*** Opening of SOURCE MATERIAL ***

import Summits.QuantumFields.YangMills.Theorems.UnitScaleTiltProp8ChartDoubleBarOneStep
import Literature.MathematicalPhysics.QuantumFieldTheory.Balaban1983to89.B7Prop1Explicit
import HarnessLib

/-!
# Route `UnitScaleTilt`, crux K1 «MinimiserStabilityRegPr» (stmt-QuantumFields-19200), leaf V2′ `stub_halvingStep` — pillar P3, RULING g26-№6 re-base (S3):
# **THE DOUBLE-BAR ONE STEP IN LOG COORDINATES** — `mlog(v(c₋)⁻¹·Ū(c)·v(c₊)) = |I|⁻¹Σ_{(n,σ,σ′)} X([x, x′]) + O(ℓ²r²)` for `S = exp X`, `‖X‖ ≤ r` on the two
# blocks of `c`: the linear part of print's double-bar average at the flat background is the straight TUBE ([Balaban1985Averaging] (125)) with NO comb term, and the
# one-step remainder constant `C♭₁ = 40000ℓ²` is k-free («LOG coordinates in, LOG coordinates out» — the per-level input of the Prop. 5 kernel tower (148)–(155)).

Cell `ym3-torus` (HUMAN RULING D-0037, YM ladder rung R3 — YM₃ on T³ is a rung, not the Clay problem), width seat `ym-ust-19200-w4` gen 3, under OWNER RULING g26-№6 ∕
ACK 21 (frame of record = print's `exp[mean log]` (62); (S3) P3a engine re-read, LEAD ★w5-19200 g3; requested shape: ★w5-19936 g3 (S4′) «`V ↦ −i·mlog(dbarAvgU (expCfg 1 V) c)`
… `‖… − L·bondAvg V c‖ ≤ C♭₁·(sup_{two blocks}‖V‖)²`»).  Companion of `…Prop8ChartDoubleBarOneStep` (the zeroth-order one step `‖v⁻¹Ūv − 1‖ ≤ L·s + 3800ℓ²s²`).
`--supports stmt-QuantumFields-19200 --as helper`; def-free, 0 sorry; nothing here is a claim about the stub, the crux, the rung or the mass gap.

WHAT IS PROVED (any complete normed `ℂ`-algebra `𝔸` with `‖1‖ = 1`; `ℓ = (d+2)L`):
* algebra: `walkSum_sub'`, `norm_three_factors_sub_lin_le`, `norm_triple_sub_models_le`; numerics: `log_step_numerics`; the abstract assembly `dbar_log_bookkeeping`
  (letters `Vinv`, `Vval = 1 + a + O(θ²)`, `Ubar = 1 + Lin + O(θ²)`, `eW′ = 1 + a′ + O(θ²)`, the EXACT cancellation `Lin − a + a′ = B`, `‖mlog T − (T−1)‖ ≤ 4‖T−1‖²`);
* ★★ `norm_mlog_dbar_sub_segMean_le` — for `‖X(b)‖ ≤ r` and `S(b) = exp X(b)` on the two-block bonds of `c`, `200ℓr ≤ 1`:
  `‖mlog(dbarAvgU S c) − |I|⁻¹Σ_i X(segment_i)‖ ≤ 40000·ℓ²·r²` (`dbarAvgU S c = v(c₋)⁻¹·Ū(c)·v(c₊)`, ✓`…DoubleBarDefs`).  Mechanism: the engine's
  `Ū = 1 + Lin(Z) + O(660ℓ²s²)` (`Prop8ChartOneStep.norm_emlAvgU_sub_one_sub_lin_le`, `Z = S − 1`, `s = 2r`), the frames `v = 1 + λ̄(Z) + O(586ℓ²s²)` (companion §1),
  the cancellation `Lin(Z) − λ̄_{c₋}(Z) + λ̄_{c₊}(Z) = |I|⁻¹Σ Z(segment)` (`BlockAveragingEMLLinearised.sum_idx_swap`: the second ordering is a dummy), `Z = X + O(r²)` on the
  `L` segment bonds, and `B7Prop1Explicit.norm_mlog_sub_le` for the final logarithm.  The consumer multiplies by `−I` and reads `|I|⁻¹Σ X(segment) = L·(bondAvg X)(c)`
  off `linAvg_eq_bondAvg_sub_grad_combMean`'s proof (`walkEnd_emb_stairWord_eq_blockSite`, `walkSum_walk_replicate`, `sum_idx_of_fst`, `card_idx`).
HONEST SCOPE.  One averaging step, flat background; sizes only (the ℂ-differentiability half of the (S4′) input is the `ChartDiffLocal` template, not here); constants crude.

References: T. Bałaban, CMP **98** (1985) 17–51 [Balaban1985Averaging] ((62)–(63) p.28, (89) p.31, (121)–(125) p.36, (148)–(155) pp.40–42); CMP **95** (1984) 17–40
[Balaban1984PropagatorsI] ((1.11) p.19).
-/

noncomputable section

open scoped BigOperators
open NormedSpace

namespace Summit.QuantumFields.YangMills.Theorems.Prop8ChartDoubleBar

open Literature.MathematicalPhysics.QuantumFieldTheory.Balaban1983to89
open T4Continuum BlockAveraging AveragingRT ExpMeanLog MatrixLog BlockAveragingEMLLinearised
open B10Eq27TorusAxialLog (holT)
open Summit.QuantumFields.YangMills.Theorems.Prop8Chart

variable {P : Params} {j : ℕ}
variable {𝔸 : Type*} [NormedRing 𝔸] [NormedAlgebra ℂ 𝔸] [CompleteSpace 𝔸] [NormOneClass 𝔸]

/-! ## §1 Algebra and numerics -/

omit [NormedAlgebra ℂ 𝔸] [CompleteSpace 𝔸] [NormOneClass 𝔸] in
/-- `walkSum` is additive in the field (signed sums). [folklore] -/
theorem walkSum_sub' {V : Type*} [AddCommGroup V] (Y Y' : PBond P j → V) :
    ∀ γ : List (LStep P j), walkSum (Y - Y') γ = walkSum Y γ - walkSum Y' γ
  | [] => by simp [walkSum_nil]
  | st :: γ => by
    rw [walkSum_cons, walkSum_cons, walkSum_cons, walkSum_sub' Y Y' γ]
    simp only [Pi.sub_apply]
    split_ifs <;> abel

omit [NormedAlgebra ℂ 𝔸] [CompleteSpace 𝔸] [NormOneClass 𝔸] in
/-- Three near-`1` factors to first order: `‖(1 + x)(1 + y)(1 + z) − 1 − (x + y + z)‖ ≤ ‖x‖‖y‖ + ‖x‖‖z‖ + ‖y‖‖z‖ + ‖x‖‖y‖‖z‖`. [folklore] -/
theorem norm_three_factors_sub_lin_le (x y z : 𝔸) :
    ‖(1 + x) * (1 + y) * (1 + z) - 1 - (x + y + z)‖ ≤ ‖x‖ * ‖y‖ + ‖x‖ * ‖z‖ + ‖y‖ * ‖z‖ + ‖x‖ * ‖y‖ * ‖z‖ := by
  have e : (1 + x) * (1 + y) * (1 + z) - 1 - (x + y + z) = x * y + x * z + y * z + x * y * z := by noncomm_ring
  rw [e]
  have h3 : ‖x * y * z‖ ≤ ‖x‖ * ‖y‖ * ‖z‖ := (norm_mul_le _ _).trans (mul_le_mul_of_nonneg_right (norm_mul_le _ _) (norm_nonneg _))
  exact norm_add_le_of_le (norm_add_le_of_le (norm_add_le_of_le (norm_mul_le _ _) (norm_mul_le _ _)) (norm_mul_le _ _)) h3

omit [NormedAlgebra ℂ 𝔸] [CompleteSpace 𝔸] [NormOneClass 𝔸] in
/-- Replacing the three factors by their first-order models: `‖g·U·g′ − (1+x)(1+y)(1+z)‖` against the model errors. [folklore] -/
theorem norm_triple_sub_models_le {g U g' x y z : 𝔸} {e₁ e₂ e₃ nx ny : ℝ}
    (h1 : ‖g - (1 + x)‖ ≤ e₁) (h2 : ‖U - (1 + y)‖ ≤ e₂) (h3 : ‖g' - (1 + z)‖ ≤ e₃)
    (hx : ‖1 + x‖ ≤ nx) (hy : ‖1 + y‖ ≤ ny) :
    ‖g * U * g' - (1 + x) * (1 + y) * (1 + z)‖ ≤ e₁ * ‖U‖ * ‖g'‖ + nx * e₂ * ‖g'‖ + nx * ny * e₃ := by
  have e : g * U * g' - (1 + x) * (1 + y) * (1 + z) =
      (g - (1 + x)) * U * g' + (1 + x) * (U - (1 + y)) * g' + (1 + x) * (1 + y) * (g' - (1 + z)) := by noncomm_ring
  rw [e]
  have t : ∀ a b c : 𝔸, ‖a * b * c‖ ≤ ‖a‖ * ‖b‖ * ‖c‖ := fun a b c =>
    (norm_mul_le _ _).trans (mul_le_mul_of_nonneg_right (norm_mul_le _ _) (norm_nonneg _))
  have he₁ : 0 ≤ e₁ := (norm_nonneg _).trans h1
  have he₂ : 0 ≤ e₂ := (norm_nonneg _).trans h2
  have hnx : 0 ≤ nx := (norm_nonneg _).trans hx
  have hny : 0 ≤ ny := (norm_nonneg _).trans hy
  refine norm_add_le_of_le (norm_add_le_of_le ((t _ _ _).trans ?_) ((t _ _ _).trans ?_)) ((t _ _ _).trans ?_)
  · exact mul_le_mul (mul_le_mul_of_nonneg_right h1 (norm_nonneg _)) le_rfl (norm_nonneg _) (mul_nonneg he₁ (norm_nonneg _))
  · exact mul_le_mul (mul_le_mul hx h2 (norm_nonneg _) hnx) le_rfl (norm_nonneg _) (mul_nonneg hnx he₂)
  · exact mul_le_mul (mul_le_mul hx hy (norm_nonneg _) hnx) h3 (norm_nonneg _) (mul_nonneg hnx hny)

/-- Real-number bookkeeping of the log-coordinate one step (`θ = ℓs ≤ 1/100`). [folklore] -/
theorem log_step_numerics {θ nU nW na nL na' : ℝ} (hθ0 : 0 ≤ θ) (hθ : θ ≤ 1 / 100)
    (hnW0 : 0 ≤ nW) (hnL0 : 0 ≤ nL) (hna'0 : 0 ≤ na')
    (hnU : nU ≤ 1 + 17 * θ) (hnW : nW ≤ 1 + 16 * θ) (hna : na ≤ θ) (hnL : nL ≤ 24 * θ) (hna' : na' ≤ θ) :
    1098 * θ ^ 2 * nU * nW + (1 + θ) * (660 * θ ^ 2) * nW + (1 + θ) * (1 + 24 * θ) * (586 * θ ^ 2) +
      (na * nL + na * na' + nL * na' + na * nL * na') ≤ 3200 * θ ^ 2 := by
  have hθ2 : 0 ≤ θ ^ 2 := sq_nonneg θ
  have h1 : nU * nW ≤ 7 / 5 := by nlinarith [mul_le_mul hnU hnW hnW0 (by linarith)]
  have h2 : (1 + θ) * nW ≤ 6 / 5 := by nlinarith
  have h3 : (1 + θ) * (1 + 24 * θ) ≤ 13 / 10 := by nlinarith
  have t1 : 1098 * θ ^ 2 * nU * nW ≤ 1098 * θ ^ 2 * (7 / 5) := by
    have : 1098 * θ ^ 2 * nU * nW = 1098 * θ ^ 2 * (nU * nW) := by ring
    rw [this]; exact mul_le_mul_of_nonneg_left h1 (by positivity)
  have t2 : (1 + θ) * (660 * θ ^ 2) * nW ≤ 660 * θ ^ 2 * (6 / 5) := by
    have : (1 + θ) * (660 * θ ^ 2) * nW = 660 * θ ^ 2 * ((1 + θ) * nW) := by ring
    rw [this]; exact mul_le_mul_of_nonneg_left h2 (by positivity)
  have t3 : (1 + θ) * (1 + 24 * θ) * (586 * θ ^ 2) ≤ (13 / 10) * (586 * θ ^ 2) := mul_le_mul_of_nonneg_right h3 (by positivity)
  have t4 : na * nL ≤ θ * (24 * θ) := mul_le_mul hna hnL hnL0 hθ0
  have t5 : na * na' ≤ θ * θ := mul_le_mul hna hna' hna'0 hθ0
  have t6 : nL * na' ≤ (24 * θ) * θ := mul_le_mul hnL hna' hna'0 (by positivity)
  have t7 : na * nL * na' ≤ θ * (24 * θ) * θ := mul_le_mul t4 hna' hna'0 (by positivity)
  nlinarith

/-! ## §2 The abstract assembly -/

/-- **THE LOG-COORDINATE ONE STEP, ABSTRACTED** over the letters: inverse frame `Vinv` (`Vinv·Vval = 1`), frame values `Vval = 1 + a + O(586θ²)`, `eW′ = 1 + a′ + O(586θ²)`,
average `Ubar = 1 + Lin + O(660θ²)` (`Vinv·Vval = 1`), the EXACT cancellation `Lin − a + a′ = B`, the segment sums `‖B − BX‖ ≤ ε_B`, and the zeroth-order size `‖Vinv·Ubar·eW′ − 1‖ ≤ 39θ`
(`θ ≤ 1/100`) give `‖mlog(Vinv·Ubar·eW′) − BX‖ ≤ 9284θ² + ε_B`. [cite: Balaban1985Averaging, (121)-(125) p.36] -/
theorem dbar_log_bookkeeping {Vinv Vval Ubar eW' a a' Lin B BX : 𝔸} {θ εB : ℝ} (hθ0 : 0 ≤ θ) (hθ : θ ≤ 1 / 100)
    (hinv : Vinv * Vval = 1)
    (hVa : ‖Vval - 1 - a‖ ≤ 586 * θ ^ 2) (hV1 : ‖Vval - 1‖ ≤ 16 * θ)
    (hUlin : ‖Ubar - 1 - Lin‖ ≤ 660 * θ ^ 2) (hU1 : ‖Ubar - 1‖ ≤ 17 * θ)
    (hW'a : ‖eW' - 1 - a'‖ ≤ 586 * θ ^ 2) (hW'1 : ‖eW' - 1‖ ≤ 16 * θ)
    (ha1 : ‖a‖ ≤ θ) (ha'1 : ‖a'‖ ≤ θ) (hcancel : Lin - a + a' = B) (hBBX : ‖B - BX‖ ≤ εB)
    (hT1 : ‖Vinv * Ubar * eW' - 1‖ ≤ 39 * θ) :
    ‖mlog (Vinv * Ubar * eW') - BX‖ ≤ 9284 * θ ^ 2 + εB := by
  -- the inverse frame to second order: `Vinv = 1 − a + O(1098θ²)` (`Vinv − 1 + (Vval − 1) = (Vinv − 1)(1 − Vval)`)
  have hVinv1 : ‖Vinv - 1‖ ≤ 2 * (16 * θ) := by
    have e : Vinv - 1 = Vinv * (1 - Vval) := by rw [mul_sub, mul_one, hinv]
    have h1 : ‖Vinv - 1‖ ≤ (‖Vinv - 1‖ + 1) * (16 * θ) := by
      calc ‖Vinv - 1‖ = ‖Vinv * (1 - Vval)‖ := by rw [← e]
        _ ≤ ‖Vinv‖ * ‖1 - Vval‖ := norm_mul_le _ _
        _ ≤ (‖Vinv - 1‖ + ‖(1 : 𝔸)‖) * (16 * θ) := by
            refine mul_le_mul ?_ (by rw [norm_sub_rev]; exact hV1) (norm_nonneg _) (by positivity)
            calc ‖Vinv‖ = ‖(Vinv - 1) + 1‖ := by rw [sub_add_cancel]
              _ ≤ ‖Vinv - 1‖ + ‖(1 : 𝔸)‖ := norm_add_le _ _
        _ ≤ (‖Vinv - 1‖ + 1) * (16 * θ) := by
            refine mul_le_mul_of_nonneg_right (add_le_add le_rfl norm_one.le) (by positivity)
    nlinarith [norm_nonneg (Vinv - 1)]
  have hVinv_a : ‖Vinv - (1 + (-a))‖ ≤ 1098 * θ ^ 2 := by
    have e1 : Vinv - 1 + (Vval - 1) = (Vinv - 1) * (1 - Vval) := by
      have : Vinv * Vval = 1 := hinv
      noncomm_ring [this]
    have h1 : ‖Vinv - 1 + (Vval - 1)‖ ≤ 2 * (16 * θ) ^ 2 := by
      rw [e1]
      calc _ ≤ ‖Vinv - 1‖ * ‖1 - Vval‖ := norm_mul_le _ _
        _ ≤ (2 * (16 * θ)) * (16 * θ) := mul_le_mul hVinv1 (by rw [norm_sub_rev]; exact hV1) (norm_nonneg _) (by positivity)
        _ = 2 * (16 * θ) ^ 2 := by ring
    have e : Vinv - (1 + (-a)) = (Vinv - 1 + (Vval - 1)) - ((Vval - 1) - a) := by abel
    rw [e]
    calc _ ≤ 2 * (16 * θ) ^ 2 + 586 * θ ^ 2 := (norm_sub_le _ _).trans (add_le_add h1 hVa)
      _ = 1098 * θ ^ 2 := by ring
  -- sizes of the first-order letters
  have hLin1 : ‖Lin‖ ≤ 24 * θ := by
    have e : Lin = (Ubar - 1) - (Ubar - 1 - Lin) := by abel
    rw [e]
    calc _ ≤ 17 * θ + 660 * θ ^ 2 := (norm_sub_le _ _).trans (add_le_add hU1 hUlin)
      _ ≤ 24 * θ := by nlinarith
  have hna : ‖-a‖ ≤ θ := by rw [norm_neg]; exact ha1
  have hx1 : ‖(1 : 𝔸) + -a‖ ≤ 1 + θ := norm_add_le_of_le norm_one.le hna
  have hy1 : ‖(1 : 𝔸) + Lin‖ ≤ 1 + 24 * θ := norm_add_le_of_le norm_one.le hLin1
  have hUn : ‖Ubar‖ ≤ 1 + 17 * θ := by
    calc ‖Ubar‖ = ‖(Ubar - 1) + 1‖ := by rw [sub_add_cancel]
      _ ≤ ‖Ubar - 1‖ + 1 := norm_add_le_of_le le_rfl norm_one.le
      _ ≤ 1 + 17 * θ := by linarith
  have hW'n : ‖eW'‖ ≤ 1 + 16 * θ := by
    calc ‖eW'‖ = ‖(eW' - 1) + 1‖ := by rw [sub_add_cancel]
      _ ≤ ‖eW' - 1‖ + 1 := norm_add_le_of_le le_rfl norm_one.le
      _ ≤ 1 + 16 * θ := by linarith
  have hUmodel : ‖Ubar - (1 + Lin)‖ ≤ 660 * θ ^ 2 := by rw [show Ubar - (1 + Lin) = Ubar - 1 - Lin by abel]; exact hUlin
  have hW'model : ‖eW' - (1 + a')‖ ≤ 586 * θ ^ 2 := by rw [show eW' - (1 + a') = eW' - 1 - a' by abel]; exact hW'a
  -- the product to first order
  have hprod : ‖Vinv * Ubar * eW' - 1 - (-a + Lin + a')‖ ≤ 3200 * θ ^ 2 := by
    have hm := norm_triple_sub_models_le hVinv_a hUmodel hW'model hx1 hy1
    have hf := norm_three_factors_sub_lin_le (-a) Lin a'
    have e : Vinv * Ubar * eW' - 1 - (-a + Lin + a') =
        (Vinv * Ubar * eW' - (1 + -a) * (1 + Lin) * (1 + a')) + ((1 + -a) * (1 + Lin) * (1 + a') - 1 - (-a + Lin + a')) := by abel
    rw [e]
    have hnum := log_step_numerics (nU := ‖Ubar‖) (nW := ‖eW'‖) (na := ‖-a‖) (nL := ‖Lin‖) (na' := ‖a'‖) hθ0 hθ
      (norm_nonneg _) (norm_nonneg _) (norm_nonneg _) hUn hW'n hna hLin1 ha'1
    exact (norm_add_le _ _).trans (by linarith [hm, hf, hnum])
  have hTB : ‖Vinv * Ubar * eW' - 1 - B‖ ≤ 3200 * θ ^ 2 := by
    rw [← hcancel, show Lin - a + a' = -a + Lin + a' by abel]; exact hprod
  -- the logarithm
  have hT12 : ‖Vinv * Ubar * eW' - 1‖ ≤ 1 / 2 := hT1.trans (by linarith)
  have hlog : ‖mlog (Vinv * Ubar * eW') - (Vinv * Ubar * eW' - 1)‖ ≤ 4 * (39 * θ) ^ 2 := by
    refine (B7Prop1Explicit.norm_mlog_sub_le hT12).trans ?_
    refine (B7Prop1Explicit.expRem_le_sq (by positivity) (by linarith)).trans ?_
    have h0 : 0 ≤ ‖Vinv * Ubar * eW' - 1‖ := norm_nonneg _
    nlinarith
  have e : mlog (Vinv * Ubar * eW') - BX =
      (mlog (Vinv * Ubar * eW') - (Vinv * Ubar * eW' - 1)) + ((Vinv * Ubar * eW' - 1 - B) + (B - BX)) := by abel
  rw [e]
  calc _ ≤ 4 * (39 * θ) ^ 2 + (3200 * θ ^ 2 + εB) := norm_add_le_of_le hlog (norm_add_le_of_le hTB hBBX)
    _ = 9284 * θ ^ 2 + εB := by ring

*** Close of SOURCE MATERIAL ***

=== EXERCISE GOAL ===
Read the records above. Show each line that has the string "free".

=== REPLY TO THE EXERCISE ===
# one-step remainder constant `C♭₁ = 40000ℓ²` is k-free («LOG coordinates in, LOG coordinates out» — the per-level input of the Prop. 5 kernel tower (148)–(155)).
`--supports stmt-QuantumFields-19200 --as helper`; def-free, 0 sorry; nothing here is a claim about the stub, the crux, the rung or the mass gap.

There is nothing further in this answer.